Story of Adele H, The (1975)

The Story of Adele H (1975), directed by François Truffaut.

A true story: in 1863 a daughter of Victor Hugo -- the most famous man in the world at that time -- crossed the Atlantic alone under an assumed name in pursuit of a British officer stationed in Halifax, Nova Scotia. She loved him with obsessive, tormented passion and he cared nothing for her at all.

She's insane and we feel sorry for her. Crafty and self-deluded are a sad combination.

She begs him, threatens him and gives him money. She buys paper by the ream for her letters and journals (like her father, always writing). She has nightmares of a sister who drowned and tries to contact her via a seance. She offers the officer an open marriage and even pays for a prostitute for him so he won't be lonely. She puts a pillow under her shirt to simulate pregnancy and worships at a shrine she made to him. She ruins his engagement and explores hiring a hypnotist who will make him marry her.

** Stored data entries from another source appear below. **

import Mathlib
import HarnessLib
import Summits.HubbardSuperconductivity.HubbardSuperconductivity.Theorems.KLProgrammeKLRegimeEngineTowerLipschitz

/-!
# Route `KLProgramme` — crux K3 ENGINE (stmt-HubbardSuperconductivity-20437 `KLRegimeEngineV17F2`), stub (e) proof-input «(e)-D-ROWS», F-D7b (generic half): THE IMAGE
# OF THE LIPSCHITZ STEP ON A BUDGETED FOUR-PIECE PROFILE — every degree index `p ≥ 1`, linear in the budget
# (seat hubbard-kl-k3c4-p1 g25, VL lane; supplier of the `hstep` hypothesis of `…EngineTowerLipschitzGeomBudget.towerDiff_le_of_geomBudget`; DROWS-SCOPE-g25 §13.6)

The two-volume LINK (`…TwoVolumeLipStepLinkUniform.klLipBornDiffSup_le_kitStep_of_bounds`) bounds the born difference of a block by the Lipschitz kit step
`towerFO D σ ν p + Σ_{n≤N} eΦ^{n−1}ψ^p towerSLip D τ ν μ n p + Ct·tail_N + src` of its difference array `ν` against the one-volume majorant `μ`, for every truncation `N`.
`towerDiff_le_of_geomBudget` wants the IMAGE of that step on the profile `ν ≤ R·Y`: a bound `db ≤ R·C_p + src` with a k-uniform `C_p` of the right size in the
small parameter `λ` (`C_1, C_2 = O(λ)`, `C_3 = O(λ²)`, `C_p = O(λ^{p−1}Q^p)` for `p ≥ 4`).  This file computes it, by `towerLipStep_le_of_chernoff` (`N → ∞`, the tail
vanishes) with T3's weight `w = (2τQ′λ)⁻¹` in the degrees `p ≥ 3` (T3-Lip₄'s own step estimate, extracted before its closing inequality) and with `w = 1` in the low
degrees `p ≥ 1` (the graded sum is then `O(λ²)`: `Σ_δ τ^δ μ δ = towerV D (τ/e) μ` is `O(λ)` by `towerV_le_fourPiece`):

* `towerV_div_exp_eq` — `Σ_{δ∈[1,D]} τ^δ μ δ·1^{δ−1} = towerV D (τ/e) μ`;
* **`lipStepImage_le_of_three_le`** — `p ≥ 3`: `db ≤ R·(A′λ^{p−1}(4Q′)^p·X₁ + eψ^p(2τQ′λ)^{p−1}(τY)·Z(Φ(τY))) + src`, `X₁ = 4σλQ′/(1−4σλQ′)`, `Y = ι₁λ + ι₂/(2Q′) + ι₃/(4Q′²) + A′Q′/4`,
  `Z(y) = (2y−y²)/(1−y)²`;
* `lipStepImage_le_of_three_le'`, `lipStepImage_le_low'` — the same two with SEPARATE profile constants `κ₁ κ₂ κ₃ Aν` for `ν/R` (§2; g25 append);
* **`lipStepImage_le_low`** — `p ≥ 1`: `db ≤ R·(A″λ^{p−1}(4Q′)^p·X₁ + eψ^p·V₁·Z(Φ·V₁)) + src`, `A″ = A′ + ι₁λ/Q′ + ι₂/Q′² + ι₃/Q′³` (one-piece envelope of the four-piece
  profile), `V₁ = τ(ι₁λ) + τ²(ι₂λ) + τ³(ι₃λ²) + A′(τQ′)(τλQ′)³/(1−τλQ′)` (`= towerV_le_fourPiece` at `τ/e`, `O(λ)`), under the guards `Φ·V₁ < 1`, `Φ·V_b < 1`.

Pure real analysis; nothing about the model is asserted; nothing asserts the (D) rows, stub (e), VL, K3 or superconductivity.
References: BGM 2006 §2.8 (2.93)–(2.98), §3 (3.2)–(3.8) [cite: BenfattoGiulianiMastropietro2006]; Gawȩdzki–Kupiainen 1985 §3.
-/

noncomputable section

namespace Summit.HubbardSuperconductivity.HubbardSuperconductivity.Theorems.EngineV8

set_option linter.dupNamespace false -- summit = problem name (single-conjunct summit), D-0017

open Real Finset

/-- `Σ_{δ∈[1,D]} τ^δ μ δ·1^{δ−1} = towerV D (τ/e) μ` (`(e·(τ/e))^δ = τ^δ`). -/
theorem towerV_div_exp_eq (D : ℕ) (τ : ℝ) (μ : ℕ → ℝ) :
    ∑ δ ∈ Icc 1 D, τ ^ δ * μ δ * (1 : ℝ) ^ (δ - 1) = towerV D (τ / exp 1) μ := by
  unfold towerV
  refine sum_congr rfl fun δ _ => ?_
  rw [one_pow, mul_one, mul_div_cancel₀ _ (exp_pos 1).ne']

(It sounds like those modern tales of women who send ten thousand texts to a man after one dinner date).

Her mind and health decline and her clothes become ragged. She wanders the streets, first of Halifax and then of Barbados where her lover was transferred. When she meets him again she no longer knows him.

What happened to her after the film? She was brought back to France from Barbados and lived a quiet secluded life in an asylum for another 40 years. The story is based on her letters and diaries, some of which were not deciphered until a few years before the film.

Beautiful Isabelle Adjani (age 19, The Driver (1978), Queen Margot (1994)) is tremendously sympathetic. Smart, focused, appealing but unloved. Everyone is kind to her and there is a nice bookshop owner... but no.

Bruce Robinson plays the indifferent officer who will not turn down money or sex. He got out of acting and wrote and directed Withnail and I (1987), Jennifer 8 (1992) and The Rum Diary (2011). He also wrote The Killing Fields (1984), Fat Man and Little Boy (1989) and others.

Photographed by Néstor Almendros (Days of Heaven (1978), The Last Metro (1980)). Writing about this film he said -- modestly -- that when people praise cinematography they often actually mean the set design, costuming and beauty of the players.

Unusually, the score is repurposed classic French film music by Maurice Jaubert, who died fighting in WW2 in 1940.

Twilight Time had the Blu-ray, now out of print. Regulars Julie Kirgo and Nick Redman do the commentary track. The English subtitles for spoken French are burned in; the subtitle track for spoken English is selectable.